L’invasion mongole de l’empire khwarezmien : face à un Empire mongol environ vingt fois plus puissant, l’espace iranien est dévasté, avec des pertes humaines estimées entre un quart et un tiers de la population.

Les guerres russo-persanes : dans un rapport de force d’environ un à quinze, ces conflits se traduisent par des défaites majeures et la cession de territoires stratégiques, entérinées par les traités de Golestan et de Turkmanchaï.

La crise de Hérat (1856) : face à la Grande-Bretagne : dans un contexte où le PIB britannique dépasse celui de l’Iran d’un facteur proche de 19, l’épisode se conclut par un revers politique et territorial, accompagné d’un sentiment d’humiliation nationale.

L’occupation de l’Iran pendant la Seconde Guerre mondiale par le Royaume-Uni et l’Union soviétique : ces deux puissances, cumulant une supériorité d’environ trente fois, imposent une occupation du territoire, avec des conséquences humaines sévères — parfois estimées à plus de 10 % de la population — et un choc durable pour la souveraineté nationale.

La guerre de 40 jours en 2026, impliquant les États-Unis et Israël : malgré un différentiel de puissance considérable, le conflit s’achève par un cessez-le-feu sans occupation ni perte territoriale.

Les succès iraniens face à l’Inde, en particulier sous Nader Shah, constituent un cas à part.
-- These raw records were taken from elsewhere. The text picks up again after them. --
import Mathlib
import Summits.Ventures.PercRepro2.Defs
import Summits.Ventures.PercRepro2.Independence
import Summits.Ventures.PercRepro2.Harris
import Summits.Ventures.PercRepro2.Graph
import Summits.Ventures.PercRepro2.Events
import Summits.Ventures.PercRepro2.R21PinInduction
import Summits.Ventures.PercRepro2.R21TFrame
import Summits.Ventures.PercRepro2.R21BernAll
import Summits.Ventures.PercRepro2.R21NestedFrame

/-!
# The termwise antipodal frame at the explored `o`-component: (R2-1) ⟸ (TOP-TERM) (PercRepro2, p2)

For a set `F` of unpinned edges at `Λ_o` and `η ⊆ F`, the **complementary-pinning term**
`τ_{F,η}(p) := T(pinOn p F 1_η, pinOn p F 1_{F∖η})` (the symmetric bilinear form `T` of the two instances
pinned in complementary ways on `F`; `τ_{∅,∅} = 2R`, `τ_{{g},∅} = T_g`).  Census (P2-G21-SINGLEEDGE.md
§7): `τ_{F,η} ≥ 0` for every `F ⊆ edges at Λ_o` and every `η` (0 / 1,318 at `n ≤ 6`, `|F| ≤ 3`), while
off `Λ_o` the terms fail often (190 / 3,650) — the antipodal structure is TERMWISE positive at the
explored `o`-component.  Along an edge `e ∉ F` at `Λ_o` each term expands (`r21_term_eq_bernstein`)
into the same term at the two pins of `e` (fewer unpinned edges) and the two terms of `F ∪ {e}`
(`η` and `η ∪ {e}`) at the same `p` — so by a downward induction on `|U(p) ∖ F|` inside a strong pin
induction, everything reduces to the TOP terms `F = U(p)` (all unpinned edges at `Λ_o` pinned
complementarily — the explored instances with `Λ_o` a pendant blob glued to complementary sets of
far ends):

  **(TOP-TERM)**  `0 ≤ τ_{U(p),η}(p)` for every admissible `p`, every mark assignment, every `η ⊆ U(p)`.

`r21_of_top_term`: **(R2-1) for every weight vector and every mark assignment ⟸ (TOP-TERM)**.  The
single-edge theorem `r21_T_nonneg_of_single_edge` is the case `|U(p)| = 1` of (TOP-TERM) (modulo the
re-marked induction hypothesis), and for `|U(p)| = 2` the two terms are `½(R(o↦z₁) + R(o↦z₂))` (the
incomparable pair) and `X/2` (record §7.2).

* the `pinOn` lemmas — pinning a finite edge set to a point configuration (`pinOn` of R21BernAll.lean);
* `r21_term_eq_bernstein` — the Bernstein form of a term along `e ∉ F`;
* `r21_of_top_term` — **the frame**.
-/

namespace Summit.Ventures.PercRepro2

section TermFrame

variable {V : Type*} {E : Type*} [Fintype E] [DecidableEq E]
  {R : Type*} [CommRing R] [LinearOrder R] [IsStrictOrderedRing R]


omit [Fintype E] [IsStrictOrderedRing R] [LinearOrder R] in
/-- Two point configurations agreeing on `F` give the same pinning. -/
lemma pinOn_congr_on (p : E → R) (F : Finset E) {η₁ η₂ : E → Bool} (h : ∀ e ∈ F, η₁ e = η₂ e) :
    pinOn p F η₁ = pinOn p F η₂ := by
  funext e
  by_cases he : e ∈ F
  · simp [pinOn, he, h e he]
  · simp [pinOn, he]

omit [Fintype E] [IsStrictOrderedRing R] [LinearOrder R] in
/-- Adjoining an edge `e ∉ F` to `F` with `e ∉ η` pins it closed: the set pinning of `p[e↦0]`. -/
lemma pinOn_insert_mem_zero (p : E → R) (F η : Finset E) {e : E} (he : e ∉ F) (heη : e ∉ η) :
    pinOn p (insert e F) (fun e' => decide (e' ∈ η)) =
      pinOn (Function.update p e 0) F (fun e' => decide (e' ∈ η)) := by
  rw [pinOn_insert, pinOn_update_of_notMem p F _ he]
  simp [heη]

omit [Fintype E] [IsStrictOrderedRing R] [LinearOrder R] in
/-- Adjoining `e ∉ F` to `F` and to `η` pins it open: the set pinning of `p[e↦1]`. -/
lemma pinOn_insert_mem_one (p : E → R) (F η : Finset E) {e : E} (he : e ∉ F) :
    pinOn p (insert e F) (fun e' => decide (e' ∈ insert e η)) =
      pinOn (Function.update p e 1) F (fun e' => decide (e' ∈ η)) := by
  rw [pinOn_insert, pinOn_update_of_notMem p F _ he]
  simp only [Finset.mem_insert, true_or, decide_true, if_true]
  congr 1
  refine pinOn_congr_on p F fun e' he' => ?_
  have : e' ≠ e := fun h => he (h ▸ he')
  simp [this]

omit [Fintype E] [IsStrictOrderedRing R] [LinearOrder R] in
/-- The complementary pinning on `insert e F` with `e ∉ η` pins `e` open. -/
lemma pinOn_insert_notMem_one (p : E → R) (F η : Finset E) {e : E} (he : e ∉ F) (heη : e ∉ η) :
    pinOn p (insert e F) (fun e' => decide (e' ∉ η)) =
      pinOn (Function.update p e 1) F (fun e' => decide (e' ∉ η)) := by
  rw [pinOn_insert, pinOn_update_of_notMem p F _ he]
  simp [heη]

omit [Fintype E] [IsStrictOrderedRing R] [LinearOrder R] in
/-- The complementary pinning on `insert e F` with `e` adjoined to `η` pins `e` closed. -/
lemma pinOn_insert_notMem_zero (p : E → R) (F η : Finset E) {e : E} (he : e ∉ F) :
    pinOn p (insert e F) (fun e' => decide (e' ∉ insert e η)) =
      pinOn (Function.update p e 0) F (fun e' => decide (e' ∉ η)) := by
  rw [pinOn_insert, pinOn_update_of_notMem p F _ he]
  simp only [Finset.mem_insert, true_or, not_true_eq_false, decide_false]
  congr 1
  refine pinOn_congr_on p F fun e' he' => ?_
  have : e' ≠ e := fun h => he (h ▸ he')
  simp [this]

omit [Fintype E] [IsStrictOrderedRing R] [LinearOrder R] in
/-- Pinning nothing is the identity. -/
lemma pinOn_empty' (p : E → R) (η : E → Bool) : pinOn p ∅ η = p := by
  funext e; simp [pinOn]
Ils relèvent davantage d’opérations de type raid — rapides et ciblées — que d’affrontements prolongés entre puissances militaires comparables.

L’enseignement général de cette trajectoire historique est clair : confronté à des adversaires disposant d’une supériorité écrasante — au-delà d’un facteur 15 en termes de puissance économique — l’Iran a, jusqu’à présent, systématiquement subi des revers. Dans ce contexte, la stabilisation du conflit de 2026 sans perte territoriale, si elle se confirme dans un cadre diplomatique favorable, pourrait constituer un précédent historique.

À plus long terme, la portée de cet épisode dépendra néanmoins des dynamiques internes. La mise en œuvre de réformes économiques et politiques cohérentes pourrait, en effet, ouvrir la voie à l’affirmation de l’Iran comme puissance régionale de premier plan.